5 On the Greek stance see further Nugent, Neill, "EU Enlargement and the Cyprus Problem", 38 Journal of Common Market Studies (2000), 131-50, at 144.

6 On this matter see Prodromou, Elizabeth, "Reintegrating Cyprus: The Need for a New Approach", 40 Survival (1998), No. 3, 5-24, at 5. See also Kramer, Heinz, "The Cyprus Problem and European Security", 39 Survival (1997), 16-32.

7 See, e.g., Kasoulides, Ioannis, Cyprus and its Accession to the European Union. Zentrum für Europäische Integrationsforschung. Discussion Paper C47, 1999, and Nugent, supra, note 5.

8 Ehrlich, Thomas, International Crisis and the Role of Law. Cyprus 1958-1967, OUP, Oxford 1974, at p. 34 judged the constitution as follows: "Despite substantial weaknesses, the settlement did represent an imaginative resolution of many difficult problems. Given patience and spirit if compromise on each side, it might have worked. It is not a model of draftsmanship; but, viewing the circumstances, no more could have been expected. There was general agreement, however, that substantial goodwill would be needed on the part of both communities to make the agreements work." On the abrogation of the Zurich and London Agreements, see e.g., Reddaway, John, Burdened with Cyprus - The British Connection.

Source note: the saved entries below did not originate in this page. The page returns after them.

import Literature.NumberTheory.GaloisRepresentations.LiftingObstructionCoefficients
import Literature.NumberTheory.GaloisRepresentations.GaloisCohomology
import HarnessLib

/-!
# Adjoint coefficient representations `ad ρ̄ ⊇ 𝔭_b` and entrywise coefficient maps

Topic `Literature/NumberTheory/GaloisRepresentations`.  The fixed coefficient representations
over a (discrete) residue ring `κ` that receive Mazur's obstruction classes
(`LiftingObstructionCoefficients.obstructionClassIn`), and the coefficient maps into them:

* `adRep r` — for `r : G → GL_n(κ)` with open kernel, the continuous representation of `G` on
  `M_n(κ)` by conjugation (`ad r`), and for a `P_b(κ)`-valued `r` the subrepresentation
  `adParabolicRep` on the parabolic Lie algebra `𝔭_b(κ)` (block-upper-triangular matrices,
  `parabolicLie b κ`), with the inclusion `parabolicInclHom : 𝔭_b → ad`;
* `kernelEntrywise Λ` — for a function `Λ : B → κ` which is ADDITIVE on `I = ker φ` and
  `res`-SEMILINEAR there (`Λ(a x c) = res(a) Λ(x) res(c)` for `x ∈ I`; in the application
  `Λ = u ∘ (I ≅ J/𝔪J)` for a functional `u`), the entrywise map `𝔭_b(I) → 𝔭_b(κ)`; it is
  conjugation-EQUIVARIANT (`isConjEquivariant_kernelEntrywise`) as soon as the section `s` reduces
  to `r` (`GL_n(res) ∘ s ∘ ρ = r`), by the matrix identity `Λ(P X Q) = res(P) Λ(X) res(Q)`
  (`map_mul_mul_of_kernelAdditive`).

These are the inputs `Y`, `e` of `obstructionClassIn` for the global (`b` constant, `Y = ad ρ̄`)
and local Borel (`b = id`, `Y = 𝔟`) obstruction classes in the relation count for nearly
ordinary deformation rings (Böckle 2007, Thm. 7.6).  Everything is proved; no named facts.

## References

* B. Mazur, *Deforming Galois representations*, MSRI Publ. 16 (1989), §1.2 (`Ad ρ̄`), §1.6.
  [cite: Mazur1989Deforming, §1.6 Prop. 2]
* G. Böckle, *Presentations of universal deformation rings*, LMS LNS 320 (2007), §5, Thm. 7.6.
  [cite: Bockle2007Presentations, Theorem 7.6]
-/

noncomputable section

open Topology Filter

namespace Literature.NumberTheory.GaloisRepresentations

namespace LiftingObstruction

open Matrix

universe v

/-! ## 1. The adjoint representation on `M_n(κ)` -/

section Ad

variable {n : Type} [Fintype n] [DecidableEq n] {κ : Type v} [CommRing κ] [TopologicalSpace κ]
  [DiscreteTopology κ] {G : Type v} [Group G] [TopologicalSpace G] [IsTopologicalGroup G]
  (r : G →* GL n κ) (hr : IsOpen ((r.ker : Subgroup G) : Set G))

omit [TopologicalSpace κ] [DiscreteTopology κ] in
/-- Conjugation `X ↦ g X g⁻¹` by `g ∈ GL_n(κ)` as a `κ`-linear map. [folklore] -/
def conjLin (g : GL n κ) : Matrix n n κ →ₗ[κ] Matrix n n κ where
  toFun X := (g : Matrix n n κ) * X * ((g⁻¹ : GL n κ) : Matrix n n κ)
  map_add' X Y := by rw [mul_add, add_mul]
  map_smul' c X := by rw [RingHom.id_apply, Matrix.mul_smul, Matrix.smul_mul]

omit [TopologicalSpace κ] [DiscreteTopology κ] in
/-- Unfolding `conjLin`. [folklore] -/
@[simp] theorem conjLin_apply (g : GL n κ) (X : Matrix n n κ) :
    conjLin g X = (g : Matrix n n κ) * X * ((g⁻¹ : GL n κ) : Matrix n n κ) :=
  rfl

omit [TopologicalSpace κ] [DiscreteTopology κ] [TopologicalSpace G] [IsTopologicalGroup G] in
/-- **The adjoint representation** `ad r : σ ↦ (X ↦ r(σ) X r(σ)⁻¹)` on `M_n(κ)`.
[cite: Mazur1989Deforming, §1.6 Prop. 2] -/
def adRepresentation : Representation κ G (Matrix n n κ) where
  toFun σ := conjLin (r σ)
  map_one' := by
    refine LinearMap.ext fun X => ?_
    simp
  map_mul' σ τ := by
    refine LinearMap.ext fun X => ?_
    simp only [conjLin_apply, map_mul, _root_.mul_inv_rev, Units.val_mul, Module.End.mul_apply]
    noncomm_ring

omit [TopologicalSpace κ] [DiscreteTopology κ] [TopologicalSpace G] [IsTopologicalGroup G] in
/-- Unfolding `adRepresentation`. [folklore] -/
@[simp] theorem adRepresentation_apply (σ : G) (X : Matrix n n κ) :
    adRepresentation r σ X = (r σ : Matrix n n κ) * X * (((r σ)⁻¹ : GL n κ) : Matrix n n κ) :=
  rfl

/-- **`ad r` as a continuous representation** on the discrete module `M_n(κ)` (stabilisers
contain the open kernel of `r`). [cite: Mazur1989Deforming, §1.6 Prop. 2] -/
def adRep : ContinuousRep G κ (Matrix n n κ) :=
  ContinuousRep.ofStabilizerMemNhdsOne (adRepresentation r) fun X => by
    refine Filter.mem_of_superset (hr.mem_nhds (by simp)) fun σ hσ => ?_
    rw [SetLike.mem_coe, MonoidHom.mem_ker] at hσ
    simp [hσ]

/-- Unfolding `adRep`. [folklore] -/
@[simp] theorem adRep_apply (σ : G) (X : Matrix n n κ) :
    adRep r hr σ X = (r σ : Matrix n n κ) * X * (((r σ)⁻¹ : GL n κ) : Matrix n n κ) :=
  rfl

/-! ## 2. The parabolic Lie subalgebra `𝔭_b(κ) ⊆ ad` -/

variable {α : Type} [LinearOrder α] (b : n → α)

omit [TopologicalSpace κ] [DiscreteTopology κ] in
/-- The parabolic Lie algebra `𝔭_b(κ)`: block-upper-triangular matrices, as a submodule of
`M_n(κ)`. [cite: Mazur1989Deforming, §1.7] -/
def parabolicLie : Submodule κ (Matrix n n κ) :=
  Subalgebra.toSubmodule (Matrix.blockTriangularSubalgebra κ κ b)

omit [TopologicalSpace κ] [DiscreteTopology κ] in
variable {b} in
/-- Membership in `𝔭_b(κ)`. [folklore] -/
@[simp] theorem mem_parabolicLie_iff (X : Matrix n n κ) :
    X ∈ parabolicLie (κ := κ) b ↔ X.BlockTriangular b :=
  Iff.rfl

variable (hrP : ∀ σ, r σ ∈ parabolicGL b κ)

omit [TopologicalSpace κ] [DiscreteTopology κ] [TopologicalSpace G] [IsTopologicalGroup G] in
include hrP in
/-- `𝔭_b(κ)` is stable under `ad r` for a `P_b(κ)`-valued `r`. [cite: Mazur1989Deforming, §1.7] -/
theorem parabolicLie_le_comap (σ : G) :
    parabolicLie (κ := κ) b ≤ (parabolicLie (κ := κ) b).comap (adRepresentation r σ) := by
  intro X hX
  rw [Submodule.mem_comap, mem_parabolicLie_iff, adRepresentation_apply]
  rw [mem_parabolicLie_iff] at hX
  exact ((hrP σ).mul hX).mul ((parabolicGL b κ).inv_mem (hrP σ))

/-- **`𝔭_b ⊆ ad r` as a continuous subrepresentation.** [cite: Mazur1989Deforming, §1.7] -/
def adParabolicRep : ContinuousRep G κ (parabolicLie (κ := κ) b) :=
  (adRep r hr).subrepresentation (parabolicLie (κ := κ) b) (parabolicLie_le_comap r b hrP)

/-- Unfolding `adParabolicRep`. [folklore] -/
@[simp] theorem coe_adParabolicRep_apply (σ : G) (X : parabolicLie (κ := κ) b) :
    ((adParabolicRep r hr b hrP σ X : parabolicLie (κ := κ) b) : Matrix n n κ) =
      (r σ : Matrix n n κ) * (X : Matrix n n κ) * (((r σ)⁻¹ : GL n κ) : Matrix n n κ) :=
  rfl

/-- The inclusion `𝔭_b → ad r` as a morphism of topological representations. [folklore] -/
def parabolicInclHom : (adParabolicRep r hr b hrP).toTopRep ⟶ (adRep r hr).toTopRep :=
  TopRep.ofHom
    { toLinearMap := (parabolicLie (κ := κ) b).subtype
      cont := continuous_subtype_val
      isIntertwining' := fun _ => rfl }

/-- `parabolicInclHom` on elements. [folklore] -/
@[simp] theorem parabolicInclHom_hom_apply (X : parabolicLie (κ := κ) b) :
    (parabolicInclHom r hr b hrP).hom X = (X : Matrix n n κ) :=
  rfl

end Ad

/-! ## 3. Kernel-additive, `res`-semilinear functions and the entrywise coefficient maps -/

section Entrywise

variable {n : Type} [Fintype n] [DecidableEq n] {A B : Type v} [CommRing A] [CommRing B]
  {φ : B →+* A} {κ : Type v} [CommRing κ] (res : B →+* κ) (Λ : B → κ)

/-- `Λ : B → κ` is **kernel-additive and `res`-semilinear**: additive on `I = ker φ`, and
`Λ(a x c) = res(a) Λ(x) res(c)` for `x ∈ I` (in the application `Λ = u ∘ (I ≅ J/𝔪J)`, a
functional on `I`, extended by anything outside `I`). [folklore] -/
structure IsKernelSemilinear : Prop where
  map_zero : Λ 0 = 0
  map_add : ∀ x y, x ∈ RingHom.ker φ → y ∈ RingHom.ker φ → Λ (x + y) = Λ x + Λ y
  map_mul_mul : ∀ a x c, x ∈ RingHom.ker φ → Λ (a * x * c) = res a * Λ x * res c

variable {res Λ}

/-- A kernel-additive function is additive over finite sums of kernel elements. [folklore] -/
theorem IsKernelSemilinear.map_finset_sum (hΛ : IsKernelSemilinear (φ := φ) res Λ) {ι : Type*}
    (t : Finset ι) (f : ι → B) (hf : ∀ i ∈ t, f i ∈ RingHom.ker φ) :
    Λ (∑ i ∈ t, f i) = ∑ i ∈ t, Λ (f i) := by
  classical
  induction t using Finset.induction_on with
  | empty => simp [hΛ.map_zero]
  | insert a t ha ih =>
    rw [Finset.sum_insert ha, Finset.sum_insert ha,
      hΛ.map_add _ _ (hf a (Finset.mem_insert_self a t))
        (Ideal.sum_mem _ fun i hi => hf i (Finset.mem_insert_of_mem hi)),
      ih fun i hi => hf i (Finset.mem_insert_of_mem hi)]

/-- **Transfer along a surjection of extensions.**  If `g : B₀ ↠ B₁` is onto and compatible
with the maps to `A` (`φ₁ ∘ g = φ₀`), with the residue maps (`res₁ ∘ g = res₀`) and with the
functionals (`Λ₁ ∘ g = Λ₀`), then kernel-semilinearity of `Λ₀` passes to `Λ₁`. [folklore] -/
theorem IsKernelSemilinear.of_comp_surjective {B₀ : Type v} [CommRing B₀] {φ₀ : B₀ →+* A}
    {res₀ : B₀ →+* κ} {Λ₀ : B₀ → κ} (h₀ : IsKernelSemilinear (φ := φ₀) res₀ Λ₀)
    (g : B₀ →+* B) (hg : Function.Surjective g) (hφ : ∀ x, φ (g x) = φ₀ x)
    (hres : ∀ x, res (g x) = res₀ x) (hΛg : ∀ x, Λ (g x) = Λ₀ x) :
    IsKernelSemilinear (φ := φ) res Λ := by
  have hker : ∀ x, g x ∈ RingHom.ker φ ↔ x ∈ RingHom.ker φ₀ := fun x => by
    rw [RingHom.mem_ker, RingHom.mem_ker, hφ]
  refine ⟨?_, ?_, ?_⟩
  · rw [← _root_.map_zero g, hΛg, h₀.map_zero]
  · intro x y hx hy
    obtain ⟨x, rfl⟩ := hg x
    obtain ⟨y, rfl⟩ := hg y
    rw [← _root_.map_add, hΛg, hΛg, hΛg, h₀.map_add _ _ ((hker x).mp hx) ((hker y).mp hy)]
  · intro a x c hx
    obtain ⟨a, rfl⟩ := hg a
    obtain ⟨x, rfl⟩ := hg x
    obtain ⟨c, rfl⟩ := hg c
    rw [← _root_.map_mul, ← _root_.map_mul, hΛg, hΛg, hres, hres,
      h₀.map_mul_mul _ _ _ ((hker x).mp hx)]

/-- **`Λ(P X Q) = res(P) Λ(X) res(Q)`** entrywise, for `X ∈ M_n(I)`. [folklore] -/
theorem map_mul_mul_of_kernelSemilinear (hΛ : IsKernelSemilinear (φ := φ) res Λ)
    (P Q : Matrix n n B) {X : Matrix n n B} (hX : X ∈ kerMatrix φ) :
    (P * X * Q).map Λ = P.map res * X.map Λ * Q.map res := by
  rw [mem_kerMatrix_iff] at hX
  have hXm : ∀ k l, X k l ∈ RingHom.ker φ := fun k l => (RingHom.mem_ker).mpr (hX k l)
  ext i j
  simp only [Matrix.map_apply, Matrix.mul_apply, Finset.sum_mul]
  rw [hΛ.map_finset_sum _ _ fun l _ => Ideal.sum_mem _ fun k _ =>
      Ideal.mul_mem_right _ _ (Ideal.mul_mem_left _ _ (hXm k l))]
  refine Finset.sum_congr rfl fun l _ => ?_
  rw [hΛ.map_finset_sum _ _ fun k _ => Ideal.mul_mem_right _ _ (Ideal.mul_mem_left _ _ (hXm k l))]
  refine Finset.sum_congr rfl fun k _ => ?_
  exact hΛ.map_mul_mul _ _ _ (hXm k l)

variable {α : Type} [LinearOrder α] (b : n → α)

/-- **The entrywise coefficient map** `𝔭_b(I) → 𝔭_b(κ)`, `X ↦ (Λ(X_{ij}))`.
[cite: Mazur1989Deforming, §1.6 Prop. 2] -/
def kernelEntrywise (hΛ : IsKernelSemilinear (φ := φ) res Λ) :
    kerParabolic b φ →+ parabolicLie (κ := κ) b where
  toFun X := ⟨(X : Matrix n n B).map Λ, by
    rw [mem_parabolicLie_iff]
    intro i j hij
    rw [Matrix.map_apply, X.2.2 hij, hΛ.map_zero]⟩
  map_zero' := Subtype.ext (by
    ext i j
    simp [hΛ.map_zero])
  map_add' X Y := Subtype.ext (by
    ext i j
    simp only [AddSubgroup.coe_add, Matrix.map_apply, Matrix.add_apply, Submodule.coe_add]
    exact hΛ.map_add _ _ ((RingHom.mem_ker).mpr ((mem_kerMatrix_iff _).mp X.2.1 i j))
      ((RingHom.mem_ker).mpr ((mem_kerMatrix_iff _).mp Y.2.1 i j)))

/-- `kernelEntrywise` on elements. [folklore] -/
@[simp] theorem coe_kernelEntrywise_apply (hΛ : IsKernelSemilinear (φ := φ) res Λ)
    (X : kerParabolic b φ) :
    ((kernelEntrywise b hΛ X : parabolicLie (κ := κ) b) : Matrix n n κ) = (X : Matrix n n B).map Λ :=
  rfl

/-- **Additivity of the entrywise map in the functional**: if `Λ₊ = Λ + Λ'` pointwise then
`kernelEntrywise Λ₊ = kernelEntrywise Λ + kernelEntrywise Λ'`. [cite: Mazur1989Deforming, §1.6 Prop. 2] -/
theorem kernelEntrywise_add {Λ' Λs : B → κ} (hΛ : IsKernelSemilinear (φ := φ) res Λ)
    (hΛ' : IsKernelSemilinear (φ := φ) res Λ') (hΛs : IsKernelSemilinear (φ := φ) res Λs)
    (h : ∀ x, Λs x = Λ x + Λ' x) :
    kernelEntrywise b hΛs = kernelEntrywise b hΛ + kernelEntrywise b hΛ' := by
  refine AddMonoidHom.ext fun X => Subtype.ext ?_
  change (X : Matrix n n B).map Λs = (X : Matrix n n B).map Λ + (X : Matrix n n B).map Λ'
  ext i j
  simp only [Matrix.map_apply, Matrix.add_apply, h]

/-- **Homogeneity of the entrywise map in the functional**: if `Λ_c = c · Λ` pointwise then
`kernelEntrywise Λ_c = c • kernelEntrywise Λ`. [folklore] -/
theorem kernelEntrywise_smul {Λc : B → κ} (c : κ) (hΛ : IsKernelSemilinear (φ := φ) res Λ)
    (hΛc : IsKernelSemilinear (φ := φ) res Λc) (h : ∀ x, Λc x = c * Λ x) :
    kernelEntrywise b hΛc = c • kernelEntrywise b hΛ := by
  refine AddMonoidHom.ext fun X => Subtype.ext ?_
  change (X : Matrix n n B).map Λc = c • (X : Matrix n n B).map Λ
  ext i j
  simp only [Matrix.map_apply, Matrix.smul_apply, smul_eq_mul, h]

variable [TopologicalSpace κ] [DiscreteTopology κ] {G : Type v} [Group G] [TopologicalSpace G]
  [IsTopologicalGroup G] {s : GL n A → GL n B}
  (hsP : ∀ g ∈ parabolicGL b A, s g ∈ parabolicGL b B)
  (ρ : G →* GL n A) (hρP : ∀ σ, ρ σ ∈ parabolicGL b A)
  (r : G →* GL n κ) (hr : IsOpen ((r.ker : Subgroup G) : Set G))
  (hrP : ∀ σ, r σ ∈ parabolicGL b κ)
  (hsr : ∀ σ, Matrix.GeneralLinearGroup.map res (s (ρ σ)) = r σ)

include hsr in
/-- **The entrywise coefficient map is conjugation-equivariant** when the section reduces to
`r` (`GL_n(res)(s(ρσ)) = r(σ)`): `Λ(s(ρσ) X s(ρσ)⁻¹) = r(σ) Λ(X) r(σ)⁻¹`.
[cite: Mazur1989Deforming, §1.6 Prop. 2] -/
theorem isConjEquivariant_kernelEntrywise (hΛ : IsKernelSemilinear (φ := φ) res Λ) :
    IsConjEquivariant b hsP ρ hρP (adParabolicRep r hr b hrP).toTopRep (kernelEntrywise b hΛ) := by
  intro σ X
  refine Subtype.ext ?_
  change ((s (ρ σ) : Matrix n n B) * (X : Matrix n n B) * ((s (ρ σ))⁻¹ : GL n B)).map Λ =
    (r σ : Matrix n n κ) * (X : Matrix n n B).map Λ * (((r σ)⁻¹ : GL n κ) : Matrix n n κ)
  rw [map_mul_mul_of_kernelSemilinear hΛ _ _ X.2.1, ← hsr σ, ← map_inv]
  rfl

end Entrywise

end LiftingObstruction

end Literature.NumberTheory.GaloisRepresentations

Rustem and Weidenfeld & Nicholson, London 1986.

9 See, e.g., Kramer, supra, note 6; Nugent, supra, note 5; Mavratsas, Caesar, "Greek-Cypriot Political Culture and the Prospect of European Union Membership: a Worst-Case Scenario", 10 The Cyprus Review (1998), 67-76; Brewin, Christopher, "Turkey, Greece and the European Union", in: Clement H. Dodd (ed.), Cyprus the Need for New Perspectives, Eothen Press, Huntingdon, 1999, 148-73.